Amdocs targets its broad suite of integrated customer-management services to industry-leading telecoms in North America, Europe, and the rest of the world. It provides customers with a portfolio of integrated billing and customer-relationship-management (CRM) products. It believes that its systems reduce operational costs, support customer retention, and aid the rollout of new marketing packages.
Amdoc's core product, its Integrated Customer Management (ICM), consists of Amdocs Enabler, which supports prepaid and postpaid billing of voice and next-generation service, and Amdocs ClarifyCRM, which provides help in managing customer relationships through service and support, sales and ordering, and marketing and analytics. In addition, Amdocs offers an advanced line of products that supports directory-publishing operations, including Internet directories, as well as traditional Yellow and White Pages. Amdocs generates revenues from services (95.5% of the total in the fiscal year ended September, 2003) and licenses (4.5%).

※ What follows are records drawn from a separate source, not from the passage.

import Summits.Ventures.Crystal3D.Theorems.StickyWulffConstantNoReconstructionGainWindowLoad
import HarnessLib

/-!
# The upper-half rows `a ∈ [−√(2/3)/2, 0]` of the `W = √(2/3)` windowed weighted-kissing certificate
# (crux `NoReconstructionGain`, stmt-Ventures-19144, line `replication-exactness`, inside `stub_noCriminal`)

HONEST FRAMING. Part of the venture `Summits/Ventures/Crystal3D` (cell `crystal3d-full`), helper `--supports` the
crux `NoReconstructionGain` (stmt-Ventures-19144, route `route-Ventures-StickyWulffConstant`), lead wulff-p1 g24.
A RUNG of the pointwise ("weighted kissing") method for height-confined `(111)` films; half of one window, not a
film theorem, not a resolution of the crux.

`c = √(2/3)`.  The bilayer-hollow class «no `(111)` criminal with all balls below height `(k+2)c`» follows from
`ConfinedCodeBoundPhys c g` for ONE admissible profile `g` by `not_isCriminal_basal_of_confinedCodeBoundPhys`
(p718884).  For the clipped linear ramp `g z = min 2 (max 0 (1 − z/c))` the rows (offsets `a = (k+1)c − h` of a
ball at height `h`) known before this file: `a = 0` (`hollowRow_ramp`) and `a = −c` for partner counts `≠ 7, 8`
(`topRow_ramp_of_card_ne`).  THIS FILE: **every row `a ∈ [−c/2, 0]`** (`confinedRow_ramp_of_neg_half_le`) — all
the PLUG-CARRYING offsets (plugs exist only for `|a| ≤ 1 − c < c/2`) and then some.  Proof: the partners of the
ball lie in the window `[a, a + c]` of height `c`; their ramp weights are `(1 − |u₂|/c) + (2/c)|u₂|·[u₂ < 0]`; the
first part totals `≤ 6` by the sliding-window bound `weightedWindowKissing_le_six` (`…WindowLoad`); the partners
strictly below the ball's equator are at most six (`card_band_le_six`, Musin: depth `≤ |a| ≤ 1/2`) and each has
`|u₂| ≤ |a|`, so the excess is `≤ 12|a|/c ≤ 6` exactly up to `|a| = c/2`; plugs (third coordinate `a − c`) weigh
`2` each and number `m` with `m(c + |a|)² ≤ (m+1)/2` (`card_mul_sq_le_of_sameHeight`): `m ≤ 3`, `m = 3` forces
`a = 0`, `m = 2` forces `|a| ≤ √3/2 − c < 0.06`, `m = 1` forces `|a| ≤ 1 − c < 0.19` — and in each regime
`2m + 6 + 12|a|/c ≤ 12`.

WHAT IS LEFT of the `W = c` window: the plug-free rows `a ∈ [−c, −c/2)` — at `a = −c` only the partner counts
`7, 8` — all with numerical slack (cell memo HOLLOW-g24 §2), i.e. certificate-shaped; none is claimed here.
Rung F-C1 not moved.
-/

noncomputable section

namespace Summit.Ventures.Crystal3D.Theorems

open Finset Real
open scoped InnerProductSpace

/-! ## 4. The rows `a ∈ [−c/2, 0]` of `ConfinedCodeBoundPhys √(2/3) ramp` -/

/-- The third coordinate is the `e₃`-height (local copy). -/
private theorem inner_e3_window (v : EuclideanSpace ℝ (Fin 3)) :
    ⟪EuclideanSpace.single 2 (1 : ℝ), v⟫_ℝ = v 2 := by
  rw [real_inner_comm, EuclideanSpace.inner_single_right]; simp

/-- **The upper-half rows of the `W = √(2/3)` certificate.**  For every offset `a ∈ [−√(2/3)/2, 0]` and every
finite `60°`-code `N` each of whose members has third coordinate exactly `a − √(2/3)` (plugs) or in the window
`[a, a + √(2/3)]` (partners), the clipped-linear-ramp weight satisfies `Σ_{u ∈ N} min 2 (max 0 (1 − u₂/√(2/3))) ≤ 12`.
Proof: plugs weigh `2` and number `m ≤ 3` with `m(√(2/3) − a)² ≤ (m+1)/2` (`card_mul_sq_le_of_sameHeight`);
partners weigh `(1 − |u₂|/c) + (2/c)|u₂|·[u₂ < 0]`: the first part totals `≤ 6` (`weightedWindowKissing_le_six`
with `d = −a`), the sub-equatorial partners are at most six (`card_band_le_six`, depth `≤ |a| ≤ 1/2`) and each
has `|u₂| ≤ |a|`; so the total is `≤ 2m + 6 + 12|a|/c ≤ 12` in each plug regime. -/
theorem confinedRow_ramp_of_neg_half_le {a : ℝ} (ha : -(Real.sqrt (2 / 3) / 2) ≤ a) (ha0 : a ≤ 0)
    (N : Finset (EuclideanSpace ℝ (Fin 3))) (h1 : ∀ u ∈ N, ‖u‖ = 1)
    (h2 : ∀ u ∈ N, ∀ v ∈ N, u ≠ v → ⟪u, v⟫_ℝ ≤ 1 / 2)
    (hwin : ∀ u ∈ N, u 2 = a - Real.sqrt (2 / 3) ∨ (a ≤ u 2 ∧ u 2 ≤ a + Real.sqrt (2 / 3))) :
    ∑ u ∈ N, min 2 (max 0 (1 - u 2 / Real.sqrt (2 / 3))) ≤ 12 := by
  classical
  set c : ℝ := Real.sqrt (2 / 3) with hc
  have hc2 : c ^ 2 = 2 / 3 := Real.sq_sqrt (by norm_num)
  have hcpos : 0 < c := Real.sqrt_pos.2 (by norm_num)
  have hc81 : (81 : ℝ) / 100 < c := by nlinarith
  have hc82 : c < 82 / 100 := by nlinarith
  set d : ℝ := -a with hd
  have hd0 : 0 ≤ d := by rw [hd]; linarith
  have hdc2 : d ≤ c / 2 := by rw [hd]; linarith
  have hdc : d ≤ c := by linarith
  -- the three parts of the code
  set P := N.filter (fun u => u 2 = a - c) with hP
  set W := N.filter (fun u => -d ≤ u 2 ∧ u 2 ≤ c - d) with hW
  have hPmem : ∀ u, u ∈ P ↔ u ∈ N ∧ u 2 = a - c := fun u => by rw [hP, mem_filter]
  have hWmem : ∀ u, u ∈ W ↔ u ∈ N ∧ -d ≤ u 2 ∧ u 2 ≤ c - d := fun u => by rw [hW, mem_filter]
  have hdisj : Disjoint P W := by
    rw [Finset.disjoint_left]
    intro u huP huW
    have e1 := ((hPmem u).1 huP).2
    have e2 := ((hWmem u).1 huW).2.1
    rw [hd] at e2
    linarith
  have hunion : N = P ∪ W := by
    ext u
    rw [mem_union, hPmem, hWmem]
    constructor
    · intro hu
      rcases hwin u hu with h | h
      · exact Or.inl ⟨hu, h⟩
      · exact Or.inr ⟨hu, by rw [hd]; linarith [h.1], by rw [hd]; linarith [h.2]⟩
    · rintro (h | h)
      · exact h.1
      · exact h.1
  -- plug weights and count
  have hPw : ∀ u ∈ P, min 2 (max 0 (1 - u 2 / c)) = 2 := by
    intro u hu
    have e := ((hPmem u).1 hu).2
    have : 2 ≤ 1 - u 2 / c := by
      rw [e, sub_div, div_self hcpos.ne']
      have : a / c ≤ 0 := div_nonpos_of_nonpos_of_nonneg ha0 hcpos.le
      linarith
    rw [max_eq_right (by linarith), min_eq_left this]
  have hPsum : ∑ u ∈ P, min 2 (max 0 (1 - u 2 / c)) = 2 * P.card := by
    rw [Finset.sum_congr rfl hPw, sum_const, nsmul_eq_mul, mul_comm]
  have hPsq := card_mul_sq_le_of_sameHeight P (a - c) (fun u hu => h1 u ((hPmem u).1 hu).1)
    (fun u hu v hv huv => h2 u ((hPmem u).1 hu).1 v ((hPmem v).1 hv).1 huv) (fun u hu => ((hPmem u).1 hu).2)
  have hsq : (a - c) ^ 2 = (c + d) ^ 2 := by rw [hd]; ring
  rw [hsq] at hPsq
  -- partner weights: `g = (1 − |u₂|/c) + (2/c) |u₂| [u₂ < 0]`
  set B := W.filter (fun u => u 2 < 0) with hB
  have hBmem : ∀ u, u ∈ B ↔ u ∈ W ∧ u 2 < 0 := fun u => by rw [hB, mem_filter]
  have hWw : ∀ u ∈ W, min 2 (max 0 (1 - u 2 / c)) = 1 - u 2 / c := by
    intro u hu
    have h := (hWmem u).1 hu
    have hlo : 0 ≤ 1 - u 2 / c := by
      rw [sub_nonneg, div_le_one hcpos]; linarith [h.2.2]
    have hhi : 1 - u 2 / c ≤ 2 := by
      have : -1 ≤ u 2 / c := by rw [le_div_iff₀ hcpos]; linarith [h.2.1]
      linarith
    rw [max_eq_right hlo, min_eq_right hhi]
  have hBif : ∑ u ∈ B, 2 * |u 2| / c = ∑ u ∈ W, if u 2 < 0 then 2 * |u 2| / c else 0 := by
    rw [hB]; exact Finset.sum_filter _ _
  have hWsplit : ∑ u ∈ W, (1 - u 2 / c) =
      ∑ u ∈ W, (1 - |u 2| / c) + ∑ u ∈ B, 2 * |u 2| / c := by
    rw [hBif, ← sum_add_distrib]
    refine Finset.sum_congr rfl fun u _ => ?_
    split_ifs with h
    · rw [abs_of_neg h]; ring
    · push Not at h
      rw [abs_of_nonneg h]; ring
  -- the sliding window bound
  have hW6 : ∑ u ∈ W, (1 - |u 2| / c) ≤ 6 := by
    have := weightedWindowKissing_le_six N h1 h2 hd0 hdc
    rw [← hW] at this
    exact this
  -- the sub-equatorial partners: at most six, each of depth `≤ d`
  have hBN : ∀ u ∈ B, u ∈ N := fun u hu => ((hWmem u).1 ((hBmem u).1 hu).1).1
  have hB6 : B.card ≤ 6 := by
    set e : EuclideanSpace ℝ (Fin 3) := -EuclideanSpace.single 2 (1 : ℝ) with he
    have hen : ‖e‖ = 1 := by rw [he, norm_neg, PiLp.norm_single, norm_one]
    have hein : ∀ v : EuclideanSpace ℝ (Fin 3), ⟪e, v⟫_ℝ = -v 2 := by
      intro v; rw [he, inner_neg_left, inner_e3_window]
    refine Literature.Geometry.DiscreteGeometry.card_band_le_six hen (fun u hu => h1 u (hBN u hu))
      (fun u hu => ?_) (fun u hu => ?_) (fun u hu w hw huw => h2 u (hBN u hu) w (hBN w hw) huw)
    · rw [hein]; linarith [((hBmem u).1 hu).2]
    · rw [hein]
      have := ((hWmem u).1 ((hBmem u).1 hu).1).2.1
      linarith
  have hBsum : ∑ u ∈ B, 2 * |u 2| / c ≤ 2 * (B.card : ℝ) * d / c := by
    have hle : ∀ u ∈ B, 2 * |u 2| / c ≤ 2 * d / c := by
      intro u hu
      have hw := (hWmem u).1 ((hBmem u).1 hu).1
      have hneg := ((hBmem u).1 hu).2
      have : |u 2| ≤ d := by rw [abs_of_neg hneg]; linarith [hw.2.1]
      gcongr
    calc ∑ u ∈ B, 2 * |u 2| / c ≤ ∑ u ∈ B, 2 * d / c := Finset.sum_le_sum hle
      _ = 2 * (B.card : ℝ) * d / c := by rw [sum_const, nsmul_eq_mul]; ring
  have hB6' : (B.card : ℝ) ≤ 6 := by exact_mod_cast hB6
  have hBsum' : ∑ u ∈ B, 2 * |u 2| / c ≤ 12 * d / c := by
    calc ∑ u ∈ B, 2 * |u 2| / c ≤ 2 * (B.card : ℝ) * d / c := hBsum
      _ ≤ 2 * 6 * d / c := by gcongr
      _ = 12 * d / c := by ring
  -- assemble
  rw [hunion, sum_union hdisj, hPsum, Finset.sum_congr rfl hWw, hWsplit]
  -- plug regimes
  have hcd : 2 / 3 ≤ (c + d) ^ 2 := by nlinarith [hc2]
  have hm3 : (P.card : ℝ) ≤ 3 := by
    have hm0' : (0 : ℝ) ≤ P.card := Nat.cast_nonneg _
    have : (P.card : ℝ) * (2 / 3) ≤ ((P.card : ℝ) + 1) / 2 :=
      le_trans (mul_le_mul_of_nonneg_left hcd hm0') hPsq
    linarith
  have h3nat : P.card ≤ 3 := by exact_mod_cast hm3
  -- the final arithmetic, by plug regime (`m = #P ∈ {0,1,2,3}`), on the three scalar quantities
  set SW := ∑ u ∈ W, (1 - |u 2| / c) with hSW
  set SB := ∑ u ∈ B, 2 * |u 2| / c with hSB
  set m : ℝ := (P.card : ℝ) with hm
  have hSB12 : SB * c ≤ 12 * d := by
    have := hBsum'; rwa [le_div_iff₀ hcpos] at this
  have hexp : m * (c + d) ^ 2 = m * c ^ 2 + 2 * m * (c * d) + m * d ^ 2 := by ring
  have hd2 : 0 ≤ d ^ 2 := sq_nonneg d
  -- `m` is a natural number `≤ 3`
  have hmcases : m = 0 ∨ m = 1 ∨ m = 2 ∨ m = 3 := by
    rw [hm]
    interval_cases P.card <;> simp
  rcases hmcases with h0 | h1 | h2 | h3
  · -- no plugs: `SB·c ≤ 12 d ≤ 6 c`
    rw [h0]
    nlinarith only [hW6, hSB12, hdc2, hcpos, hd0]
  · -- one plug: `(c + d)² ≤ 1` ⇒ `d ≤ 1 − c < 0.19` ⇒ `SB < 3`
    rw [h1] at hPsq ⊢
    have hd1 : c + d ≤ 1 := by nlinarith only [hPsq, hcpos, hd0]
    nlinarith only [hW6, hSB12, hcpos, hd0, hd1, hc81]
  · -- two plugs: `2(c + d)² ≤ 3/2` ⇒ `c + d ≤ 0.87` ⇒ `SB < 1`
    rw [h2] at hPsq ⊢
    have hd1 : c + d ≤ 87 / 100 := by nlinarith only [hPsq, hcpos, hd0]
    nlinarith only [hW6, hSB12, hcpos, hd0, hd1, hc81]
  · -- three plugs: `3(c + d)² ≤ 2` forces `d = 0`, `SB = 0`
    rw [h3] at hexp hPsq ⊢
    have hcd1 : c * d ≤ c * 0 := by rw [mul_zero]; nlinarith only [hPsq, hexp, hc2, hd2]
    have hdle : d ≤ 0 := le_of_mul_le_mul_left hcd1 hcpos
    have hd00 : d = 0 := le_antisymm hdle hd0
    rw [hd00, mul_zero] at hSB12
    have hSB0 : SB ≤ 0 := by
      have : SB * c ≤ 0 * c := by rw [zero_mul]; exact hSB12
      exact le_of_mul_le_mul_right this hcpos
    linarith only [hW6, hSB0]

end Summit.Ventures.Crystal3D.Theorems

end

Customers include global communications leaders, as well as other network operators and directory publishers in the U.S. and worldwide. In fiscal 2004, Nextel Communications (NXTL; S&P rank 5 STARS; $26.37) and its subsidiaries accounted for 15% of revenues. Amdocs derived 11% of its revenues from Bell Canada and SBC Communications (SBC; 2 STARS, avoid; $25.35), which owned about 9% of Amdocs shares as of September, 2003. In fiscal 2003, nearly 30% of revenues came from European customers, including Vodafone (VOD; 3 STARS, hold; $25.50), Deutsche Telekom (DT; 3 STARS; $19.07) and Cegetel.
The extent of services provided varies from customer to customer. Some providers prefer a highly customized approach, with extensive modifications to ICM and a significant level of ongoing support. In recent years, more customers have chosen to implement standard, preconfigured products with limited customization and a lower level of ongoing support.

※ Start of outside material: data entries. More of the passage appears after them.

import Summits.QuantumFields.QCD.Theses.QuarksAsStableAction
import Summits.QuantumFields.QCD.Theses.WilsonQuarkChessboard
import Summits.QuantumFields.QCD.Theorems.QuarksAsStableActionCriticalLineDiamagnetismStubBackgroundSchwarz
import Summits.QuantumFields.QCD.Theorems.QuarksAsStableActionWilsonQuarkStabilityParityGlue

/-!
# Wilson-quark stability on EVEN tori — unconditional (line `Sketch`, crux `QuarksAsStableAction.WilsonQuarkStability`,
item stmt-QuantumFields-9736; stub `stub_backgroundSchwarz` + the even half of the crux, `--supports`)

Item stmt-QuantumFields-10349 (`WilsonQuarkChessboard.BackgroundSchwarz`, the background Schwarz inequality of the
all-axes antiperiodic `r = 1` Wilson determinant across the time site-planes `0 | L/2`) was CLOSED `proved` on
2026-08-16 by `Cruxes.CriticalLineDiamagnetism.ChessboardCellGain.stub_backgroundSchwarz` (file
`QuarksAsStableActionCriticalLineDiamagnetismStubBackgroundSchwarz.lean`, assembling the twelve
`WilsonQuarkChessboardBackgroundSchwarz*.lean` files of prover-pitem-stmt-QuantumFields-10349-0).  Hence:

* `stub_backgroundSchwarz` — the registered stub of line `Sketch` (this namespace), by that theorem;
* `wilsonQuarkStability_even` — **the crux `QuarksAsStableAction.WilsonQuarkStability` VERBATIM with `Even L →`
  inserted, now a theorem with no hypotheses**: `wilsonQuarkStabilityEven_of_backgroundSchwarz` (p114957: FILS
  iteration p112660 ⇒ quark chessboard ⇒ stubs 1–6 of the line, p111179) applied to it.  Axioms: propext,
  Classical.choice, Quot.sound.

What separates this from the crux as typed is only the quantifier over ODD torus sides (registered stub
`stub_oddVolumes`; parity glue `wilsonQuarkStability_of_even_of_odd` landed in p114957).  Pure theorem file.
-/

namespace Summit.QuantumFields.QCD.Cruxes.WilsonQuarkStability.FreeTangentLandauChessboard

/-- Stub `stub_backgroundSchwarz` of line `Sketch`: the route declaration `WilsonQuarkChessboard.BackgroundSchwarz`
(item stmt-QuantumFields-10349), by the sibling line's closing theorem
`ChessboardCellGain.stub_backgroundSchwarz`. -/
theorem stub_backgroundSchwarz : Summit.QuantumFields.QCD.Theses.WilsonQuarkChessboard.BackgroundSchwarz :=
  Summit.QuantumFields.QCD.Cruxes.CriticalLineDiamagnetism.ChessboardCellGain.stub_backgroundSchwarz

/-- **Wilson-quark stability on even tori (unconditional).**  There are `ε, δ > 0`, constants `K, c₂, C` and `L₀`
such that for every EVEN `L ≥ L₀`, every bare mass `|m| ≤ ε` and every `SU(3)` lattice gauge field `U` on `(ℤ/L)⁴`,
the `r = 1` Wilson determinant with quarks antiperiodic in all four directions obeys
`‖det D_AP[U,m]‖ ≤ exp(K + c₂·S_good(U) + C·N_bad(U)) · ‖det D_AP[1,m]‖` — the statement of the crux
`QuarksAsStableAction.WilsonQuarkStability` verbatim with `Even L →` inserted after `L₀ ≤ L →` (written let-free).
Proof: background Schwarz (item 10349) ⇒ FILS chessboard ⇒ free-tangent bound + cell gauge ⇒ tiling stability ⇒
transfer (line `Sketch`, all landed); in fact with `K = 0`, `δ = 1`. -/
theorem wilsonQuarkStability_even :
    ∃ ε δ K c₂ C : ℝ, 0 < ε ∧ 0 < δ ∧ ∃ L₀ : ℕ, ∀ (L : ℕ) [NeZero L], L₀ ≤ L → Even L →
        ∀ m : ℝ, |m| ≤ ε → ∀ U : Literature.MathematicalPhysics.QuantumFieldTheory.GaugeConfig 4 L (Matrix.specialUnitaryGroup (Fin 3) ℂ),
          ‖Literature.MathematicalPhysics.QuantumLattice.fermionDet (Literature.MathematicalPhysics.QuantumLattice.wilsonDirac (Literature.MathematicalPhysics.QuantumLattice.unitaryFundamentalRep (Fin 3) ℂ) (fun e => if e.1 e.2 = -1 then -(⟨(U e).1, Matrix.specialUnitaryGroup_le_unitaryGroup (U e).2⟩ : Matrix.unitaryGroup (Fin 3) ℂ) else ⟨(U e).1, Matrix.specialUnitaryGroup_le_unitaryGroup (U e).2⟩) m 1)‖ ≤
            Real.exp (K + c₂ * (∑ p ∈ Finset.univ.filter (fun p : Literature.MathematicalPhysics.QuantumFieldTheory.Plaquette 4 L => (3 - (Literature.MathematicalPhysics.QuantumLattice.fundamentalRep (Fin 3) (Literature.MathematicalPhysics.QuantumFieldTheory.plaquetteHolonomy U p.1 p.2.1.1 p.2.1.2)).trace.re) < δ), (3 - (Literature.MathematicalPhysics.QuantumLattice.fundamentalRep (Fin 3) (Literature.MathematicalPhysics.QuantumFieldTheory.plaquetteHolonomy U p.1 p.2.1.1 p.2.1.2)).trace.re)) +
              C * ((Finset.univ.filter (fun p : Literature.MathematicalPhysics.QuantumFieldTheory.Plaquette 4 L => δ ≤ (3 - (Literature.MathematicalPhysics.QuantumLattice.fundamentalRep (Fin 3) (Literature.MathematicalPhysics.QuantumFieldTheory.plaquetteHolonomy U p.1 p.2.1.1 p.2.1.2)).trace.re))).card : ℝ)) *
            ‖Literature.MathematicalPhysics.QuantumLattice.fermionDet (Literature.MathematicalPhysics.QuantumLattice.wilsonDirac (Literature.MathematicalPhysics.QuantumLattice.unitaryFundamentalRep (Fin 3) ℂ) (fun e => if e.1 e.2 = -1 then -(⟨((1 : Literature.MathematicalPhysics.QuantumFieldTheory.GaugeConfig 4 L (Matrix.specialUnitaryGroup (Fin 3) ℂ)) e).1, Matrix.specialUnitaryGroup_le_unitaryGroup ((1 : Literature.MathematicalPhysics.QuantumFieldTheory.GaugeConfig 4 L (Matrix.specialUnitaryGroup (Fin 3) ℂ)) e).2⟩ : Matrix.unitaryGroup (Fin 3) ℂ) else ⟨((1 : Literature.MathematicalPhysics.QuantumFieldTheory.GaugeConfig 4 L (Matrix.specialUnitaryGroup (Fin 3) ℂ)) e).1, Matrix.specialUnitaryGroup_le_unitaryGroup ((1 : Literature.MathematicalPhysics.QuantumFieldTheory.GaugeConfig 4 L (Matrix.specialUnitaryGroup (Fin 3) ℂ)) e).2⟩) m 1)‖ :=
  wilsonQuarkStabilityEven_of_backgroundSchwarz stub_backgroundSchwarz

end Summit.QuantumFields.QCD.Cruxes.WilsonQuarkStability.FreeTangentLandauChessboard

Once a system is operational, Amdocs is generally retained to provide maintenance, enhanced design, and operational support, leading to incremental revenues and longer-term relationships. Its professionals often work at the offices of telecom customers. Amdocs also maintains developmental facilities in Israel, the U.S., Cyprus, Ireland, and Canada. In July, 2003, it purchased Bell Canada's 90% ownership interest in Certen, which Amdocs had helped to form in January, 2001. The $66 million cash acquisition of Certen expanded the managed services offerings.
The Securities & Exchange Commission is currently conducting an investigation into events leading up to Amdocs' June, 2002, announcement that detailed its fiscal 2002 revenue projections. No new information has been provided on this investigation.
In the quarter ended September, 2004, cable carriers, in our view, sought to expand their broadband customer bases and bundle video services. In an effort to combat strong competition, wireline carriers are similarly rolling out new bundled products and are looking for customer-retention support, without increasing their operational costs. At the same time, wireless carriers are seeking to foster loyalty among existing customers.
We contend that Amdocs is well positioned to benefit from these trends as it provides companies with a portfolio of billing and CRM products designed to help link customer-facing business processes and across back-office and front-office systems.
Over the next 12 months, we see Amdocs winning more contracts with top-tier carriers and expanding its relationship with existing customers. We view positively its recent contract extension with top customer Nextel. In addition to continuing to provide customer-care support that has helped Nextel's well-below-average customer churn, Amdocs will aid the carrier's wireless broadband trial.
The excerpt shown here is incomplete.